Exercise prompt: In the data below, find each line that contains the word "ENNReal" and copy it.

Source information:
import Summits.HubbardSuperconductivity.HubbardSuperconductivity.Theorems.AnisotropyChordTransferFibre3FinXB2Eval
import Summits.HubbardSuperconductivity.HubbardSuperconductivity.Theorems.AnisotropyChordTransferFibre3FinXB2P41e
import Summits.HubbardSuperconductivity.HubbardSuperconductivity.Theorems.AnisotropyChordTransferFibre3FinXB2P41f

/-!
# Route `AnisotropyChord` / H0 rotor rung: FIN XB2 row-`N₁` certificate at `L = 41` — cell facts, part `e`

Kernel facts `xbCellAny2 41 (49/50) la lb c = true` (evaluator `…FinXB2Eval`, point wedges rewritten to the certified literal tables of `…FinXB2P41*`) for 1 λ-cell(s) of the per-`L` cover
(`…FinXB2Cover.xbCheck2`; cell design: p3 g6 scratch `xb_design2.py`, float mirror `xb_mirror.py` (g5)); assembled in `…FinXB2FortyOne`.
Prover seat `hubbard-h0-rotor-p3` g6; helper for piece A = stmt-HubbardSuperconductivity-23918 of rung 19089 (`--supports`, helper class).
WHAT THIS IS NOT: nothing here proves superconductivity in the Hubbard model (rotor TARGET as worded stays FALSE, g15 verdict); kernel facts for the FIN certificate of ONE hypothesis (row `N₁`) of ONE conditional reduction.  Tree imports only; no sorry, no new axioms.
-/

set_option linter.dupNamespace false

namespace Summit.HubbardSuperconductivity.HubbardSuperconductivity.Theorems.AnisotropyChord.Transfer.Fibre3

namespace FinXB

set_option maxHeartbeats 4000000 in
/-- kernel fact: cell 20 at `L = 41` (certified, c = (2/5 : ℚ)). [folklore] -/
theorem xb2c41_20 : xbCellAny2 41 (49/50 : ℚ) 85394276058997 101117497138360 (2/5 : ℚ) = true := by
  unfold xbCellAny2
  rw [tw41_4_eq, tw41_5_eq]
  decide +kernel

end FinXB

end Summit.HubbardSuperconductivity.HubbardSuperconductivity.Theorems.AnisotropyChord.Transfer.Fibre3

==

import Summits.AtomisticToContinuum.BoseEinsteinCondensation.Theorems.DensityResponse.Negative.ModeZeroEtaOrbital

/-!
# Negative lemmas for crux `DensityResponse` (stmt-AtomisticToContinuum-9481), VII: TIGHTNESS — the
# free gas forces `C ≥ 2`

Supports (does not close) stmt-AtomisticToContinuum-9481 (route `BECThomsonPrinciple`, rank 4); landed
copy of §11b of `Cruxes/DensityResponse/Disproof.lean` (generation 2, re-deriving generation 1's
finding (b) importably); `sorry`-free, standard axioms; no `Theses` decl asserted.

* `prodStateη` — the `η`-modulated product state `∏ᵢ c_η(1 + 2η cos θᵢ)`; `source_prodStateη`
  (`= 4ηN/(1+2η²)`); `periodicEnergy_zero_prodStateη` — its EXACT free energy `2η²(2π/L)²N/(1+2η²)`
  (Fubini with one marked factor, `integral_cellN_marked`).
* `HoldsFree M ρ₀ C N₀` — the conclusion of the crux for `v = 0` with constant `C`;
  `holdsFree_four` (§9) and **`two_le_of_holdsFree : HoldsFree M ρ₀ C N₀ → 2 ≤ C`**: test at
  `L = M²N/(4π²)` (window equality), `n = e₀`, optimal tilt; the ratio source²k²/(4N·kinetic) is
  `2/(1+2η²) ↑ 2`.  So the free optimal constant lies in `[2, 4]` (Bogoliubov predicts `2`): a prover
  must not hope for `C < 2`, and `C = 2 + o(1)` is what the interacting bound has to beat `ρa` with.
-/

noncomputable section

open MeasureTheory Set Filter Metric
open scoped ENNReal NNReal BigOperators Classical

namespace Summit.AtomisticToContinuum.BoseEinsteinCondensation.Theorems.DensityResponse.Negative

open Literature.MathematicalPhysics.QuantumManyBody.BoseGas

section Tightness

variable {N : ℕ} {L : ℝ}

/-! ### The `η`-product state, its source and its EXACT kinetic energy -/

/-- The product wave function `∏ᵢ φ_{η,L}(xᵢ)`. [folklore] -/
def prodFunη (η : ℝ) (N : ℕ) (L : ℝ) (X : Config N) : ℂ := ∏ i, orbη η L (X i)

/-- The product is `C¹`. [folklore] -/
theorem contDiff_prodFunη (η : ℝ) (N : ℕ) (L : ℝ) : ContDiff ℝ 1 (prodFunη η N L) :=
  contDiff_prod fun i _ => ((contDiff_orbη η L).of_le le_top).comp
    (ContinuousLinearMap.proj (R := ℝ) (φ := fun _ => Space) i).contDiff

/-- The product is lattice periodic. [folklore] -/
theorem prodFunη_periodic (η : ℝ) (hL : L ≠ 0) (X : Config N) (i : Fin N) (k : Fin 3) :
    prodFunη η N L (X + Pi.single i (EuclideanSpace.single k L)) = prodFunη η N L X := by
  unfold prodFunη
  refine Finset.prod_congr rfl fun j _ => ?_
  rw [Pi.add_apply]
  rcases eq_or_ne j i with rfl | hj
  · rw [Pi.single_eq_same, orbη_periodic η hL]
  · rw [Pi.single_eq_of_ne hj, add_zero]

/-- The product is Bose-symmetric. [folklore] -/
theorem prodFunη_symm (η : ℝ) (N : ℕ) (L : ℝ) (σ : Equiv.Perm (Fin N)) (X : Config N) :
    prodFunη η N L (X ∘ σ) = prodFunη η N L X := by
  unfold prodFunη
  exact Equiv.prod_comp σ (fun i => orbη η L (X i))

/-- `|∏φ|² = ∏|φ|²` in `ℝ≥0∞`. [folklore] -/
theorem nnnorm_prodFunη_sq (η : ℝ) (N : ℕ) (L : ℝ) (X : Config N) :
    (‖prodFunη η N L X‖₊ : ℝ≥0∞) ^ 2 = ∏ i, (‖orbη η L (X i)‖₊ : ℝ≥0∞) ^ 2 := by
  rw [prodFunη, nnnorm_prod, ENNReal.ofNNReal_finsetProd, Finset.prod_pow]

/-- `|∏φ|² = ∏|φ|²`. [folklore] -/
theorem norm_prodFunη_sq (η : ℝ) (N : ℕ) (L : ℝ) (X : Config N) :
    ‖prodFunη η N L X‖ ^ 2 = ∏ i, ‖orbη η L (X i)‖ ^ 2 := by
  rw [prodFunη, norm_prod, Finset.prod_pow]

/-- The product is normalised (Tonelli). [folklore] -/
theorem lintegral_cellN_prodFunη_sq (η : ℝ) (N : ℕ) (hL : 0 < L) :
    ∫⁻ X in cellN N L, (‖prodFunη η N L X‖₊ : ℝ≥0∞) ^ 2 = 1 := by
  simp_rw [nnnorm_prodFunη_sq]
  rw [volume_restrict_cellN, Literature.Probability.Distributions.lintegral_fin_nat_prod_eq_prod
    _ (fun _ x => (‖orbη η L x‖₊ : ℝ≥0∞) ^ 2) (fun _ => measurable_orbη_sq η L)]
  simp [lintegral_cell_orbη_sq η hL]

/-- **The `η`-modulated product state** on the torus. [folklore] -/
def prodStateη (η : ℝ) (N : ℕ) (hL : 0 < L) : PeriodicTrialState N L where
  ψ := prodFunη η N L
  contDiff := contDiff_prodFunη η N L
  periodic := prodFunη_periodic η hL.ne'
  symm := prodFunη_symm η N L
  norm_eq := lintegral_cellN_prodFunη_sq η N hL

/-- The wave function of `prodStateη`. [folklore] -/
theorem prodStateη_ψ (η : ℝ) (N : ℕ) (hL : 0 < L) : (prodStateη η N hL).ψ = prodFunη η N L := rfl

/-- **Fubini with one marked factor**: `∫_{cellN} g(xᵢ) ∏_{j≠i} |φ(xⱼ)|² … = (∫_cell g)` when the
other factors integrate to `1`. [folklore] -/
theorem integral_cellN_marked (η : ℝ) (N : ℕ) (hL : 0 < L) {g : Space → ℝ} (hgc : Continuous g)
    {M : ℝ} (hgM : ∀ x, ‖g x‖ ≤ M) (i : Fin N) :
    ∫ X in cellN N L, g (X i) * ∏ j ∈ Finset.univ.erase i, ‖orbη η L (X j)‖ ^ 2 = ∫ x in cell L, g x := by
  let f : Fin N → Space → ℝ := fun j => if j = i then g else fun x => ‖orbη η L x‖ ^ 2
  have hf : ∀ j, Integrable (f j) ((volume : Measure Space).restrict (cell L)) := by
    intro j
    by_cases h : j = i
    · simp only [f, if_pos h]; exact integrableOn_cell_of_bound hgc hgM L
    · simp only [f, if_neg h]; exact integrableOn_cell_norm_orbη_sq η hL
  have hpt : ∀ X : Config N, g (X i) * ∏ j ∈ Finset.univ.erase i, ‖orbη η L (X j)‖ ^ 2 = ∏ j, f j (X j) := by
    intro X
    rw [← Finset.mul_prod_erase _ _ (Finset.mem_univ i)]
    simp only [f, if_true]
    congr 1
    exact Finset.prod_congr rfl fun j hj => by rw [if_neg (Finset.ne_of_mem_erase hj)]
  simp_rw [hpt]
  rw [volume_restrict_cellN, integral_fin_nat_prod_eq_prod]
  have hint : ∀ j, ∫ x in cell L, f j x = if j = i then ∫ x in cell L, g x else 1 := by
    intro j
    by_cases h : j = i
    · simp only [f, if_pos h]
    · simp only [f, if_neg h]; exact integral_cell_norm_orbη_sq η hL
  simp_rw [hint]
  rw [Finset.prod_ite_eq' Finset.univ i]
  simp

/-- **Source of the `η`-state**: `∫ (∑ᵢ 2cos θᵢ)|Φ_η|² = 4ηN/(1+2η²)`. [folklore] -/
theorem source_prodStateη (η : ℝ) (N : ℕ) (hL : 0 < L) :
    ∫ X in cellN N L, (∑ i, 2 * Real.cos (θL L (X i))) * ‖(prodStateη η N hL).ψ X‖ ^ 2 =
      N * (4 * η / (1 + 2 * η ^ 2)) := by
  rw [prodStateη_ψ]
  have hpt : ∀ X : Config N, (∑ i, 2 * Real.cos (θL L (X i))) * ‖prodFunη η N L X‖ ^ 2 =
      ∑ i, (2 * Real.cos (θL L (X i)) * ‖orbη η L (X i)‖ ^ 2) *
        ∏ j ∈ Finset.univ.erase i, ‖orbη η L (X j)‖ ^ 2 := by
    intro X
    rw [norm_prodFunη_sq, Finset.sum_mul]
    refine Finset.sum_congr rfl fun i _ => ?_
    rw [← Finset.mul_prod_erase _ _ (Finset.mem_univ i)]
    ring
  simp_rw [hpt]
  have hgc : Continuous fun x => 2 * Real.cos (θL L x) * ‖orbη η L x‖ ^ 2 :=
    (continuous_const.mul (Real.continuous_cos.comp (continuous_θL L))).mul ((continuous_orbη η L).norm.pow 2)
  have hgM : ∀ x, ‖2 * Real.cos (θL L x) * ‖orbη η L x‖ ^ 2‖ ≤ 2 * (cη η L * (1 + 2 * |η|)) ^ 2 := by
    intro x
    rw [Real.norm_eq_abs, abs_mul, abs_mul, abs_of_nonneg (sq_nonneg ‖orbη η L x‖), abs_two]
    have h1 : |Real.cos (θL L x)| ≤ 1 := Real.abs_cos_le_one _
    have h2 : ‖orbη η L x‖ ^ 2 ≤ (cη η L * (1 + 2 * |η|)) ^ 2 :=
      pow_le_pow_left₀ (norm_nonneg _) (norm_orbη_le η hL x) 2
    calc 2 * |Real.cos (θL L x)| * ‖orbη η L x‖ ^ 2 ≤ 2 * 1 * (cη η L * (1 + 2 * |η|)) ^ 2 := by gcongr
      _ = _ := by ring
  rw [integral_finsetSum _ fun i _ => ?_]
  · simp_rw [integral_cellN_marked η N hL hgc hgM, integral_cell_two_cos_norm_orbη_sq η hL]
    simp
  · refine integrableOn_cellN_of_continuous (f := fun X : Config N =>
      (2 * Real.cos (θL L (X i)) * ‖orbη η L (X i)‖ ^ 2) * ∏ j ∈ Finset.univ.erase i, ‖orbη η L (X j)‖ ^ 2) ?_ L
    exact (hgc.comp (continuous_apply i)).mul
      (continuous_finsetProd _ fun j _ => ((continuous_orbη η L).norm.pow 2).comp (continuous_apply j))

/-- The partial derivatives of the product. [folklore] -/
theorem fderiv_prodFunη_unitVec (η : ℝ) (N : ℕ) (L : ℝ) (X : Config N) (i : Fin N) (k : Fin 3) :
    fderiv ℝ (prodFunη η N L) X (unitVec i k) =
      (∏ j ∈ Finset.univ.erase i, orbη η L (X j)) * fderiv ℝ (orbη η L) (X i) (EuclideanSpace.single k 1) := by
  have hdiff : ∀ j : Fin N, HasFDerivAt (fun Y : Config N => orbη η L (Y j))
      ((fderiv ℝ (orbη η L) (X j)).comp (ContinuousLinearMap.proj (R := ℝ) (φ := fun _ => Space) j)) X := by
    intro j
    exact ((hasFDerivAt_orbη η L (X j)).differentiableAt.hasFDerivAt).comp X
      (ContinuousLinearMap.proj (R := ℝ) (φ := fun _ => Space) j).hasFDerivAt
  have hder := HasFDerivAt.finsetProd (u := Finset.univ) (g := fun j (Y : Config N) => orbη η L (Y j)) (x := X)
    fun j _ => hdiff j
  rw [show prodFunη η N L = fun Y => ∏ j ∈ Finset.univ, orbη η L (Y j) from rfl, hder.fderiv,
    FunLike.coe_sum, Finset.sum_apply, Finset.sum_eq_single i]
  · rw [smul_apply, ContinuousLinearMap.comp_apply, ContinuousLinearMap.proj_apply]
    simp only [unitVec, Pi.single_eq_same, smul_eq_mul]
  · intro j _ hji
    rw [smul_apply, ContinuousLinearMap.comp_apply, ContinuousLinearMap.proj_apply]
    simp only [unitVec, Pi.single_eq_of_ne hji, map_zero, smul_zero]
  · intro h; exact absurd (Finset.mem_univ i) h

...

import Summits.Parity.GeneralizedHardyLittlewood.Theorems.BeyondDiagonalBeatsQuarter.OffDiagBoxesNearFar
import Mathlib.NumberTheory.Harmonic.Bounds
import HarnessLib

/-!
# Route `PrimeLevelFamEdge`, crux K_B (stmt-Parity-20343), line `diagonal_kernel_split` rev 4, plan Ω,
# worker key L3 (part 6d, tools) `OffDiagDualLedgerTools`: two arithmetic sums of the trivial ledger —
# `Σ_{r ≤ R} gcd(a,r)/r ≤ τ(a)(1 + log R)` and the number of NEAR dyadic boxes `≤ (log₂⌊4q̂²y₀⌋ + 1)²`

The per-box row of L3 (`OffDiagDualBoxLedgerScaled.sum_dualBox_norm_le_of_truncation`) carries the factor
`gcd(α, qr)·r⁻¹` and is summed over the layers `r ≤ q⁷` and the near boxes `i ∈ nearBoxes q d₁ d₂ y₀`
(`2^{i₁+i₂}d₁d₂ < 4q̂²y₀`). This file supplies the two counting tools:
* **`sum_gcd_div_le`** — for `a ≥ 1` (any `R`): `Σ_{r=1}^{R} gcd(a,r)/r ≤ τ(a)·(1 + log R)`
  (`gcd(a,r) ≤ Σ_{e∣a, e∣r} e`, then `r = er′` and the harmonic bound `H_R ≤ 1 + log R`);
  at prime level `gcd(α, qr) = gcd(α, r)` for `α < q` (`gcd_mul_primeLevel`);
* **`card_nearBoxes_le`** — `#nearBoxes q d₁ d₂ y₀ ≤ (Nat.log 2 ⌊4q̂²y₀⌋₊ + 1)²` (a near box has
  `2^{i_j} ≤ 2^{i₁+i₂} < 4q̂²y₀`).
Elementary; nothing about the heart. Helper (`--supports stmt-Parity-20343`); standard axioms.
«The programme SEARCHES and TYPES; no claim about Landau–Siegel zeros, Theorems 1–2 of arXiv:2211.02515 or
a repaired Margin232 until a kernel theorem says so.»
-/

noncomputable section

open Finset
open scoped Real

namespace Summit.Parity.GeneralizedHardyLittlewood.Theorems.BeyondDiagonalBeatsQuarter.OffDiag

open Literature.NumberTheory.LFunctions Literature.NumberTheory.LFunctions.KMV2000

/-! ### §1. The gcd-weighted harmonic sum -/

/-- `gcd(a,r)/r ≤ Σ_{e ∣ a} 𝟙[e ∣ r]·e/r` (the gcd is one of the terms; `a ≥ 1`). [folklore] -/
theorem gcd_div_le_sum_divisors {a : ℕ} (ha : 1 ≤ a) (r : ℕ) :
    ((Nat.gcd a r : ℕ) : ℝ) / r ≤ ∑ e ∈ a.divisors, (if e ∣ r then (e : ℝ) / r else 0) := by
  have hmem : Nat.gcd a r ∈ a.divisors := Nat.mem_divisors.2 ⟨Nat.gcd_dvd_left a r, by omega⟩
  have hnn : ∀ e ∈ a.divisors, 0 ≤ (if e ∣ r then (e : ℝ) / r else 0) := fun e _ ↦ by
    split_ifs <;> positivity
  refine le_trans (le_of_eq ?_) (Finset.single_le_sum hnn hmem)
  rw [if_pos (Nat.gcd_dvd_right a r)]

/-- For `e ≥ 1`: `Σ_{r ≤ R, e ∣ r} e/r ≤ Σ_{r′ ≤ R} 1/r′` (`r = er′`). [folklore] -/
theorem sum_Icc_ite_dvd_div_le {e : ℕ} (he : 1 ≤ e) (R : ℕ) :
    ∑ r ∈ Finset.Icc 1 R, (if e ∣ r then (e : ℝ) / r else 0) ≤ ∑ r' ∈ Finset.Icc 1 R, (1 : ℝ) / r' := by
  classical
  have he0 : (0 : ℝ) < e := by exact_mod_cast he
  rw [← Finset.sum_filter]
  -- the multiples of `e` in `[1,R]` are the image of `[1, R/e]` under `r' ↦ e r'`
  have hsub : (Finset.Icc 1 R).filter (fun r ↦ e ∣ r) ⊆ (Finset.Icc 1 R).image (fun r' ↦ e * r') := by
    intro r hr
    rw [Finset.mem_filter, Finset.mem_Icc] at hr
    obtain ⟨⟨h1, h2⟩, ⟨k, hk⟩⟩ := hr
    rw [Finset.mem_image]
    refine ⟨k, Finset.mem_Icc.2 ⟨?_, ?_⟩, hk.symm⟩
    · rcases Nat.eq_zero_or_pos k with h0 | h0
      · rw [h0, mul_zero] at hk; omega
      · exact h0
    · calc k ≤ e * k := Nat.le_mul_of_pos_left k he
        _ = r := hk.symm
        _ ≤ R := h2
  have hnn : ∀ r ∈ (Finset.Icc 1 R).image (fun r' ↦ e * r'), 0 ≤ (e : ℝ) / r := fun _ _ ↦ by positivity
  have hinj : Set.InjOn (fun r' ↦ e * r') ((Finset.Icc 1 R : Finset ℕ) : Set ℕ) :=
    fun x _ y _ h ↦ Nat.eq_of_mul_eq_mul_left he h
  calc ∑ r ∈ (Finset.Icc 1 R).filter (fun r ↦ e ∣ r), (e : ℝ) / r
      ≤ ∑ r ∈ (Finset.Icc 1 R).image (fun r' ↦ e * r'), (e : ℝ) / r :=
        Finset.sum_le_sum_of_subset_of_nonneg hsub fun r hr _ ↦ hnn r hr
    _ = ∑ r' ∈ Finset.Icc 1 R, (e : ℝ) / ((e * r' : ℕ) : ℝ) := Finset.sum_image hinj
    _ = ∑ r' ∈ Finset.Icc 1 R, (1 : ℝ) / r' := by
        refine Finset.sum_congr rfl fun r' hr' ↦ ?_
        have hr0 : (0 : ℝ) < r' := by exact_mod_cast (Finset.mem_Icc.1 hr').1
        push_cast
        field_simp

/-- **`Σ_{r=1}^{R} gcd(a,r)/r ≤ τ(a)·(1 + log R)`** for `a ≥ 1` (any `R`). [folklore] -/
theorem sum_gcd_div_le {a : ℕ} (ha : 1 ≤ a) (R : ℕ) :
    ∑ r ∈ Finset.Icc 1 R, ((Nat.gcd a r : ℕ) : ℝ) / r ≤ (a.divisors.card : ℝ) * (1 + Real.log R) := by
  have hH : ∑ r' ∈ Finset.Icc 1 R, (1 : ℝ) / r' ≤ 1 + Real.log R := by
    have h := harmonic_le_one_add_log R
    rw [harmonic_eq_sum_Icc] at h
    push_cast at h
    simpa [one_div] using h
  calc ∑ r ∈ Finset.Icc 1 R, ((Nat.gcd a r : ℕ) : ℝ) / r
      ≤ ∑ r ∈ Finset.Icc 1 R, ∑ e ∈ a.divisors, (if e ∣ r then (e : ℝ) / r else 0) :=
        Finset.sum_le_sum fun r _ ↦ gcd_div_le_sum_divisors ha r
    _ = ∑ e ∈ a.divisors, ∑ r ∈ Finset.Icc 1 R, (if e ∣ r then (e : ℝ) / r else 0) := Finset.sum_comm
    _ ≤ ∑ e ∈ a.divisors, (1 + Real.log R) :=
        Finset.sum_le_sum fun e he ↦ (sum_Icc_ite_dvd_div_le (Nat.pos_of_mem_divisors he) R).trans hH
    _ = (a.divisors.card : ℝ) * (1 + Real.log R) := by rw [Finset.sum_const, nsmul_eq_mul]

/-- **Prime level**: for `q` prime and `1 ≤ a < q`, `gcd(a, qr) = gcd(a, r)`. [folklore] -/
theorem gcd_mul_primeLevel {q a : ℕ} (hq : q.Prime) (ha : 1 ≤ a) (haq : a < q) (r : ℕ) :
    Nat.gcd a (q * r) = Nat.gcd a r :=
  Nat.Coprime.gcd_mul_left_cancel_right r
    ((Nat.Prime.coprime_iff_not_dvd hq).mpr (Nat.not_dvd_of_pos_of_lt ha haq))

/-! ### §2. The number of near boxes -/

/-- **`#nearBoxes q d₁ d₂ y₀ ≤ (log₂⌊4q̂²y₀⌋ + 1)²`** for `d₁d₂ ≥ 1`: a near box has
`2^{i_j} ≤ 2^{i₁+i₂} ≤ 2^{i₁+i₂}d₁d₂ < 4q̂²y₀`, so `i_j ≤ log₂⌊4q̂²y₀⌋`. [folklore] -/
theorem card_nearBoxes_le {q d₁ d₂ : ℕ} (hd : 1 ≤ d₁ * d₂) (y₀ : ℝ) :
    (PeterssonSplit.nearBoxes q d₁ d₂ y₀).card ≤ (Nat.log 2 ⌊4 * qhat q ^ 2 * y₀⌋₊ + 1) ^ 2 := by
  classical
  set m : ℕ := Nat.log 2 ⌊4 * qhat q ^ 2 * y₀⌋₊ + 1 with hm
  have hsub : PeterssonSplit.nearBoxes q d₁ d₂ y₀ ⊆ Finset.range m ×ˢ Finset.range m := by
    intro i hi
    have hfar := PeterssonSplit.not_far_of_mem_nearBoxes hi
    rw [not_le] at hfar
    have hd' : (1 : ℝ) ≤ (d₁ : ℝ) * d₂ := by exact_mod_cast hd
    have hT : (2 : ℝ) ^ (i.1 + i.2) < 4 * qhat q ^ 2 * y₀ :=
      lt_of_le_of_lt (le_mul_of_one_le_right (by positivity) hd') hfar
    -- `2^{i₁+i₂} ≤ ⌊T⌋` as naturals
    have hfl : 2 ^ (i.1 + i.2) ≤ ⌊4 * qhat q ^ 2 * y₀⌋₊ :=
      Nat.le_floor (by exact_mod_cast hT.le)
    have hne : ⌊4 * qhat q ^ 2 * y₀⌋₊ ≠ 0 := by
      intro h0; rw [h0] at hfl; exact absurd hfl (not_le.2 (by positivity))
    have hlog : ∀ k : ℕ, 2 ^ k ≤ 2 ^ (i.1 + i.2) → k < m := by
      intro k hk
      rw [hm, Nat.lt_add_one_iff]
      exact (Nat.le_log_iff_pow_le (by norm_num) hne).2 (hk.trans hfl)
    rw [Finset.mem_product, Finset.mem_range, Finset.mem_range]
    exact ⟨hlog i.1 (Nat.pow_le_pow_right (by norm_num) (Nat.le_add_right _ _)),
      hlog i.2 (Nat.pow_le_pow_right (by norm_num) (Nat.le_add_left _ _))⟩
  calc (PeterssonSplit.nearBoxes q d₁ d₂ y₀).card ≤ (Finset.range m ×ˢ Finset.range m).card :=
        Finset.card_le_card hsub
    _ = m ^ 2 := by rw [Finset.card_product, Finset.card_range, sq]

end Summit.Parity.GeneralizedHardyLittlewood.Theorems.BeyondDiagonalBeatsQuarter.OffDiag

Completed exercise:
open scoped ENNReal NNReal BigOperators Classical
  rw [prodFunη, nnnorm_prod, ENNReal.ofNNReal_finsetProd, Finset.prod_pow]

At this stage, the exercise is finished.